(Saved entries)

↓↓↓

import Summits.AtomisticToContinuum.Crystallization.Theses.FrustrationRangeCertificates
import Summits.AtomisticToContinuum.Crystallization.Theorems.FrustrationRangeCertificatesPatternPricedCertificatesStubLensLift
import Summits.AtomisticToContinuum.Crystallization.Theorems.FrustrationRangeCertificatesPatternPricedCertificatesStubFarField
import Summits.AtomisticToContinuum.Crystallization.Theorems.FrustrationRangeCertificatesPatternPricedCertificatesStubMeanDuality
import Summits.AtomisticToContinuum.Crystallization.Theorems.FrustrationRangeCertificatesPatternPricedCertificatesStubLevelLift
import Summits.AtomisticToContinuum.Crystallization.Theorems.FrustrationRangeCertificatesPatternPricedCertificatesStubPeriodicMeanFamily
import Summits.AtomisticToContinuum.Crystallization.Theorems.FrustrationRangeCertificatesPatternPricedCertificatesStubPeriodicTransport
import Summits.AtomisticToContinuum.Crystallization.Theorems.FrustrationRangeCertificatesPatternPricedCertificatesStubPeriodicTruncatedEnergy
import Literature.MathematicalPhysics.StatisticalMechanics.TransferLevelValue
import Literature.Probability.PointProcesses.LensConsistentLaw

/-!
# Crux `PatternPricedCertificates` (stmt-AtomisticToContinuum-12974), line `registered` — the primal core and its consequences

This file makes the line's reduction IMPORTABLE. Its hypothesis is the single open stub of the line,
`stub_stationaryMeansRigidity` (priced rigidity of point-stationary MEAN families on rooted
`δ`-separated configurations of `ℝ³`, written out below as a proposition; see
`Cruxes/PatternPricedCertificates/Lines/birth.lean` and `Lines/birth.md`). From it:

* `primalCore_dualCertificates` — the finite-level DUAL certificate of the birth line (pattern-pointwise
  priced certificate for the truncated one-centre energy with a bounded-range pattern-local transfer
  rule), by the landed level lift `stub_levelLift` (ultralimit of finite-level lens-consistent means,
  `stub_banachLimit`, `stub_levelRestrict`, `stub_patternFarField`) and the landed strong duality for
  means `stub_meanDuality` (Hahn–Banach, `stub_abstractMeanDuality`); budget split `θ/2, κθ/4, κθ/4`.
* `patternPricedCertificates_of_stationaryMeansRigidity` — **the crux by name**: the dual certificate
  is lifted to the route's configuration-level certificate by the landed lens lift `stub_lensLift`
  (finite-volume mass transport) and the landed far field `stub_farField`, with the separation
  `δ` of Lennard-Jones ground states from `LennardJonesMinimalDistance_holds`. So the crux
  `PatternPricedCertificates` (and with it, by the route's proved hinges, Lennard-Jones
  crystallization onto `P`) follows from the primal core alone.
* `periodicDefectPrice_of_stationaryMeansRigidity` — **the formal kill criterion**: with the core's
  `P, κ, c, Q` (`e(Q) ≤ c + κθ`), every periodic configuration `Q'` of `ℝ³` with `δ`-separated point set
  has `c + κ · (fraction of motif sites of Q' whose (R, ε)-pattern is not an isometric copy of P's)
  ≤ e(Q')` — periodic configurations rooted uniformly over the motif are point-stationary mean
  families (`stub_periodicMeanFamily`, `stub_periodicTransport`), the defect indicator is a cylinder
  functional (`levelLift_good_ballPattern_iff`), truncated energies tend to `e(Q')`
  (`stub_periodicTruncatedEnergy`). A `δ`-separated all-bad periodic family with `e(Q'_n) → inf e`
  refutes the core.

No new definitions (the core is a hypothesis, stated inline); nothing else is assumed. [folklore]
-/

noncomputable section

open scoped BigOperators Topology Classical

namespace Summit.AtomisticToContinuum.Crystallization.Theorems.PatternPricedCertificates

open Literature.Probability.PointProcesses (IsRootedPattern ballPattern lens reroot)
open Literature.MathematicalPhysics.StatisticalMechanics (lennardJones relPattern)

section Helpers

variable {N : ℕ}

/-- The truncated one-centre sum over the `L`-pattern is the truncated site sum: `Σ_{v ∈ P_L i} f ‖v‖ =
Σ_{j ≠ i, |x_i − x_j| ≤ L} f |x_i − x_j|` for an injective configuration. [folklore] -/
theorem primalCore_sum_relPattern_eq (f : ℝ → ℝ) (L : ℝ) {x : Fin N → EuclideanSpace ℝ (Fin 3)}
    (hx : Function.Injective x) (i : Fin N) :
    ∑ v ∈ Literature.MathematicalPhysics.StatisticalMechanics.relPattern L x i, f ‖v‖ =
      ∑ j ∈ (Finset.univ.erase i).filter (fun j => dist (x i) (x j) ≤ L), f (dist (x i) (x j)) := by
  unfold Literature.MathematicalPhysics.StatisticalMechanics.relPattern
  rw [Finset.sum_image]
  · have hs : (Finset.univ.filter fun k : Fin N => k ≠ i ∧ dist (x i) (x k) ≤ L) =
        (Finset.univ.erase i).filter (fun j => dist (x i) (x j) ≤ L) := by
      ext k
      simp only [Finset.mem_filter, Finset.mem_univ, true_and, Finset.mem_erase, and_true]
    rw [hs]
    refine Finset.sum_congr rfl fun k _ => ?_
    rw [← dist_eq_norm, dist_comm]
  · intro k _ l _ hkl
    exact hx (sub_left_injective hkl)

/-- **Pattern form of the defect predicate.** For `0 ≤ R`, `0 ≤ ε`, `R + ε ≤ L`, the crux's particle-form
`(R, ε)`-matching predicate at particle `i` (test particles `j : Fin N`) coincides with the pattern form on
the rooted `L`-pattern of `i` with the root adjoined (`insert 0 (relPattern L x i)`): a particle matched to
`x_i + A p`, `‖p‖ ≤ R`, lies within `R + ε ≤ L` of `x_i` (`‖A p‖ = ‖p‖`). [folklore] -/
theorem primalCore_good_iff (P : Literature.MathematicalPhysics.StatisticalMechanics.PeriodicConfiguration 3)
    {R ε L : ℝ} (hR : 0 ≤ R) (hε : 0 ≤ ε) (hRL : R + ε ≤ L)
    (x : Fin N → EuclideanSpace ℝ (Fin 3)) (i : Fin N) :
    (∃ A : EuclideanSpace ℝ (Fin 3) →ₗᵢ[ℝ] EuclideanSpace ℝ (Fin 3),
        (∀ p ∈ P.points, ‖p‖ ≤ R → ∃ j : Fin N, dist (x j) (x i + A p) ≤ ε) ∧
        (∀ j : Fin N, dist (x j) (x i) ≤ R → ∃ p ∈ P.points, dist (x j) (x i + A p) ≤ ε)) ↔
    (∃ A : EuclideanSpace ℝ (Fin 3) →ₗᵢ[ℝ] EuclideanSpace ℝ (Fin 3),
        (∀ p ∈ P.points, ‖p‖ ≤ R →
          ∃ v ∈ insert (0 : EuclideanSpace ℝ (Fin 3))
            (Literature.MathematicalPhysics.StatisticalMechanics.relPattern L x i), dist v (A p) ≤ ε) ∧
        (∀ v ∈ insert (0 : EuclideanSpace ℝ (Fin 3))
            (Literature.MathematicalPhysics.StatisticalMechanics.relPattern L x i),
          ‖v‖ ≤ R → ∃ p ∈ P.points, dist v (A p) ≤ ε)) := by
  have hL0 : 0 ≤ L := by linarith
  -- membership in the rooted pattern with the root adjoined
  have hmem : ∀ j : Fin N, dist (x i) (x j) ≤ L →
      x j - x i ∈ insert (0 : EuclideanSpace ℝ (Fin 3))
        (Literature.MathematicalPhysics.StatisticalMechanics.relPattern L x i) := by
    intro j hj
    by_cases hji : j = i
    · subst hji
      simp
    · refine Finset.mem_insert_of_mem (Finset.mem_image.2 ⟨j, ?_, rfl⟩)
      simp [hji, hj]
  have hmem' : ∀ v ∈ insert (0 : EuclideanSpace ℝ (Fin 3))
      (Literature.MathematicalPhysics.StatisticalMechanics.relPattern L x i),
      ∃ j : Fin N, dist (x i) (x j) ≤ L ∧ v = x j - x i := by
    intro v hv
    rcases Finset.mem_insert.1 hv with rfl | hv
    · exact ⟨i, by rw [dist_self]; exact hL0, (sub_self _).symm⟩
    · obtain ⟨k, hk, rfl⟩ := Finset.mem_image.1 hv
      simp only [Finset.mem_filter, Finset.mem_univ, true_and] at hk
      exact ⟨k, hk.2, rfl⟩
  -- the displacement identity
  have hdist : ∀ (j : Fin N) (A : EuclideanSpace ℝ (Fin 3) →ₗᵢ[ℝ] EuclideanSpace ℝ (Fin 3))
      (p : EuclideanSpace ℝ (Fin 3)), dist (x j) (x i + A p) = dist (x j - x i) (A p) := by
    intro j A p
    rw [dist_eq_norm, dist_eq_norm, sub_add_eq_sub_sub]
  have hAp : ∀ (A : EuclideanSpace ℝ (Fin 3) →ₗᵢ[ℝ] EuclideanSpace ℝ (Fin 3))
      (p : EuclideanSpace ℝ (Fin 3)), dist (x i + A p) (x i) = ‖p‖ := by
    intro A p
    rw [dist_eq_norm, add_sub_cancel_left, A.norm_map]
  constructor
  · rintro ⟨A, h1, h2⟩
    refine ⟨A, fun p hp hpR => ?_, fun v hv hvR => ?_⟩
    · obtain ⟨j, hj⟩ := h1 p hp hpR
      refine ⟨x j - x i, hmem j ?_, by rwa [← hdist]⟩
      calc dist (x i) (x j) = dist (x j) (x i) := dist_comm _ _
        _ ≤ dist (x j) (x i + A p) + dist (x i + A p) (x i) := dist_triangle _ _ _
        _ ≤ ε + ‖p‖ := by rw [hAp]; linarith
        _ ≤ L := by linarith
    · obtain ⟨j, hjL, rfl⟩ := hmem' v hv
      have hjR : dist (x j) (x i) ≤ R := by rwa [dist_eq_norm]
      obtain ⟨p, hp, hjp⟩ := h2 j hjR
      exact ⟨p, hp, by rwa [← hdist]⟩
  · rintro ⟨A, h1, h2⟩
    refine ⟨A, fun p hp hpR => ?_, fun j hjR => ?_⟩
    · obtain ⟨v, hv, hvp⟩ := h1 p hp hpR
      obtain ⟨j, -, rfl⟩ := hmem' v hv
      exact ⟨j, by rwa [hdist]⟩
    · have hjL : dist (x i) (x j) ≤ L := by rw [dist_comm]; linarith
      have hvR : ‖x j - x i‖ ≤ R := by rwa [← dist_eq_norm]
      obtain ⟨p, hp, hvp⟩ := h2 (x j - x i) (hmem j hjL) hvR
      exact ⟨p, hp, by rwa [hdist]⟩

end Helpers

↑↑↑

Starting at the line above that contains "(Finset.mem_image.2 ⟨j, ?_, rfl⟩)", repeat each line exactly up to and including the line that contains "exact ⟨k, hk.2, rfl⟩", and stop there.

    · refine Finset.mem_insert_of_mem (Finset.mem_image.2 ⟨j, ?_, rfl⟩)
      simp [hji, hj]
  have hmem' : ∀ v ∈ insert (0 : EuclideanSpace ℝ (Fin 3))
      (Literature.MathematicalPhysics.StatisticalMechanics.relPattern L x i),
      ∃ j : Fin N, dist (x i) (x j) ≤ L ∧ v = x j - x i := by
    intro v hv
    rcases Finset.mem_insert.1 hv with rfl | hv
    · exact ⟨i, by rw [dist_self]; exact hL0, (sub_self _).symm⟩
    · obtain ⟨k, hk, rfl⟩ := Finset.mem_image.1 hv
      simp only [Finset.mem_filter, Finset.mem_univ, true_and] at hk
      exact ⟨k, hk.2, rfl⟩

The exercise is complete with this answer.